Reportage Bad Freienwalde - Kurstadt sucht Jungbrunnen

Im äußersten Osten von Brandenburg liegt Bad Freienwalde. Von hier aus ist es nach Polen nur ein Katzensprung - der Weg in die Hauptstadt dagegen sehr lang. Bad Freienwalde stemmt sich mächtig dagegen, dass die Bevölkerung immer älter wird. Doch die schöne Landschaft reicht dem Nachwuchs nicht. Dominik Lenz über eine Kurstadt mit Schatten. 

Markttag in Brandenburgs ältestem Kurbad.

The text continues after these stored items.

import Summits.HodgeConjecture.HodgeConjecture.Theorems.F0D6CmCurveBodyAJunction   -- ★ previous part of the same Lines workfile `D6CmCurveBodyA` (size-lint split ×5)
import HarnessLib

/-!
# `F0D6CmCurveBodyASockets` — ★ RE-HOME of `Lines/D6CmCurveBodyA.lean`, PART 4 of 5 (size-lint split; cut at a top-level declaration boundary).

See PART 1 `Theorems/F0D6CmCurveBodyAGlue.lean` for the full re-home header and the original module docstring (verbatim there). Namespaces KEPT
(re-opened below exactly as they stand at the cut, with their `open` lines); code bytes = the workfile՚s, docstrings included; options preamble repeated from PART 1.
HC_CM is proved only modulo the 7 printed citations (2 remaining: hLiu418 = stmt-HodgeConjecture-24832, h413 = stmt-HodgeConjecture-24833) until rung 0 closes; a re-home is count-neutral. -/

noncomputable section

open scoped TensorProduct NumberField
open NumberField IsDedekindDomain Filter
open Literature.NumberTheory.GaloisRepresentations
open Literature.NumberTheory.Automorphic
open Literature.NumberTheory.Automorphic.Liu2021.AppendixC
open scoped TensorProduct Matrix NumberField Kronecker ComplexOrder
open NumberField NumberField.InfinitePlace IsDedekindDomain
open Summit.HodgeConjecture.CorCM.Model Summit.HodgeConjecture.CorCM.Model.HComp Summit.HodgeConjecture.CorCM.HComp
open Literature.AlgebraicGeometry.Motives (CMType)
open Literature.AlgebraicGeometry.ShimuraVarieties.UnitaryCanonicalModel
open Literature.NumberTheory.Automorphic Literature.NumberTheory.Automorphic.UnitaryGroup
open Literature.NumberTheory.Automorphic.IdeleClassGroup Literature.NumberTheory.Automorphic.Liu2021 Literature.NumberTheory.Automorphic.Liu2021.AppendixC
open Literature.NumberTheory.GaloisRepresentations Literature.RepresentationTheory.Liu2021 Literature.RepresentationTheory.HarrisKudlaSweet1996
open Literature.AlgebraicGeometry.Liu2021 (IsAdmissibleElement)
open Literature.NumberTheory.Weil1964 Literature.NumberTheory.GelbartRogawski1991 Literature.NumberTheory.GelbartRogawski1991.UnitaryDualPair Literature.NumberTheory.GelbartRogawski1991.UnitaryDualPair.WeilCoinv
open Literature.NumberTheory.GelbartRogawski1991.UnitaryDualPair.LocalSplitting
open Literature.NumberTheory.Automorphic.Liu2021.Def411WeilCarriersDoubling
open Literature.NumberTheory.Automorphic.Liu2021.Def411WeilCarriers (TW JW JW_eq isSymm_TW isUnit_det_TW Rep Eps epsOf Chi rhoVAtLine)

namespace Summit.HodgeConjecture.CorCM.Lines.A3Liu418
open D6Glue
open CategoryTheory
open Literature.AlgebraicGeometry.Motives (AbelianVariety)

/-! ## Part D — discharging the two auxiliary shapes: `SMShape` (★ `rhoAtLine_smooth`) and `JstarShape` (from `hg`) -/

/-- **`SMShape` HOLDS** — smoothness of the registered `ω⋆_lab`: ★ `Def411WeilCarriers.rhoAtLine_smooth` with
`ι := (finAdelicCongr … gstar ht hg).symm`, `hsc := hscChiGS …` (★ `WeilCoinv.weilCoinv_comp_smooth` underneath). -/
theorem smShape_holds : SMShape := by
  intro F _ ι₁ μ hμ hw ℓ _ ι' Jstar t ht hτt hτt' gstar dJ hdJ hdJ0 hg hsig K₀ S hU7ₛ hLQ h4 isoₛ r ε hadm χ x
  exact Def411WeilCarriers.rhoAtLine_smooth ↥(maximalRealSubfield (F : Type)) (F : Type) (IsCMField.complexConj (F : Type)) 2
    (finProdFinEquiv : Fin 2 × Fin 1 ≃ Fin (2 * 1)) (Matrix.diagonal dJ)
    (complexConj_imagUnit F) (imagUnit_ne_zero F) (imagUnit_mul_self F) (realDiagonal_isSymm F dJ hdJ)
    (isUnit_det_realDiagonal F dJ hdJ hdJ0) (realDiagonal_map F dJ hdJ).symm
    (hsChiGS F finProdFinEquiv dJ hdJ hdJ0
      (toHeckeCharacter (F : Type) (galConj (IsCMField.complexConj (F : Type)) μ))
      (isUnitary_toHeckeCharacter (F : Type) (galConj (IsCMField.complexConj (F : Type)) μ))
      ((isOscillatorChar_toHeckeCharacter_iff (galConj (IsCMField.complexConj (F : Type)) μ)).mpr hμ.galConj))
    (finAdelicCongr ↥(maximalRealSubfield (F : Type)) (F : Type) (IsCMField.complexConj (F : Type)) gstar ht hg).symm.toMonoidHom
    (finAdelicCongr ↥(maximalRealSubfield (F : Type)) (F : Type) (IsCMField.complexConj (F : Type)) gstar ht hg).symm.continuous
    (fun a => hscChiGS F finProdFinEquiv dJ hdJ hdJ0
      (toHeckeCharacter (F : Type) (galConj (IsCMField.complexConj (F : Type)) μ))
      (isUnitary_toHeckeCharacter (F : Type) (galConj (IsCMField.complexConj (F : Type)) μ))
      ((isOscillatorChar_toHeckeCharacter_iff (galConj (IsCMField.complexConj (F : Type)) μ)).mpr hμ.galConj) a)
    (r.toFun ε) χ x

Neben herausgeputztem klassizistischen Rathaus, Stadtkirche und Tröpfelbrunnen stehen einige Stände mit Obst, Gemüse und Werbeartikeln. Wenn Sonntag Bundestagswahl wäre, würden die Frauen, die am Bratwurststand Schlange stehen, alle wählen gehen: "Weil sonst die Wählerstimmen woanders hinkommen und da möchte ich sie nicht", heißt es da, aber auch:  "Ob man mit der Bundestagswahl unsere Problem beeinflussen kann, das glaube ich nicht." Trotzdem sind sich hier alle einig: "Ich geh auf jeden Fall wählen!"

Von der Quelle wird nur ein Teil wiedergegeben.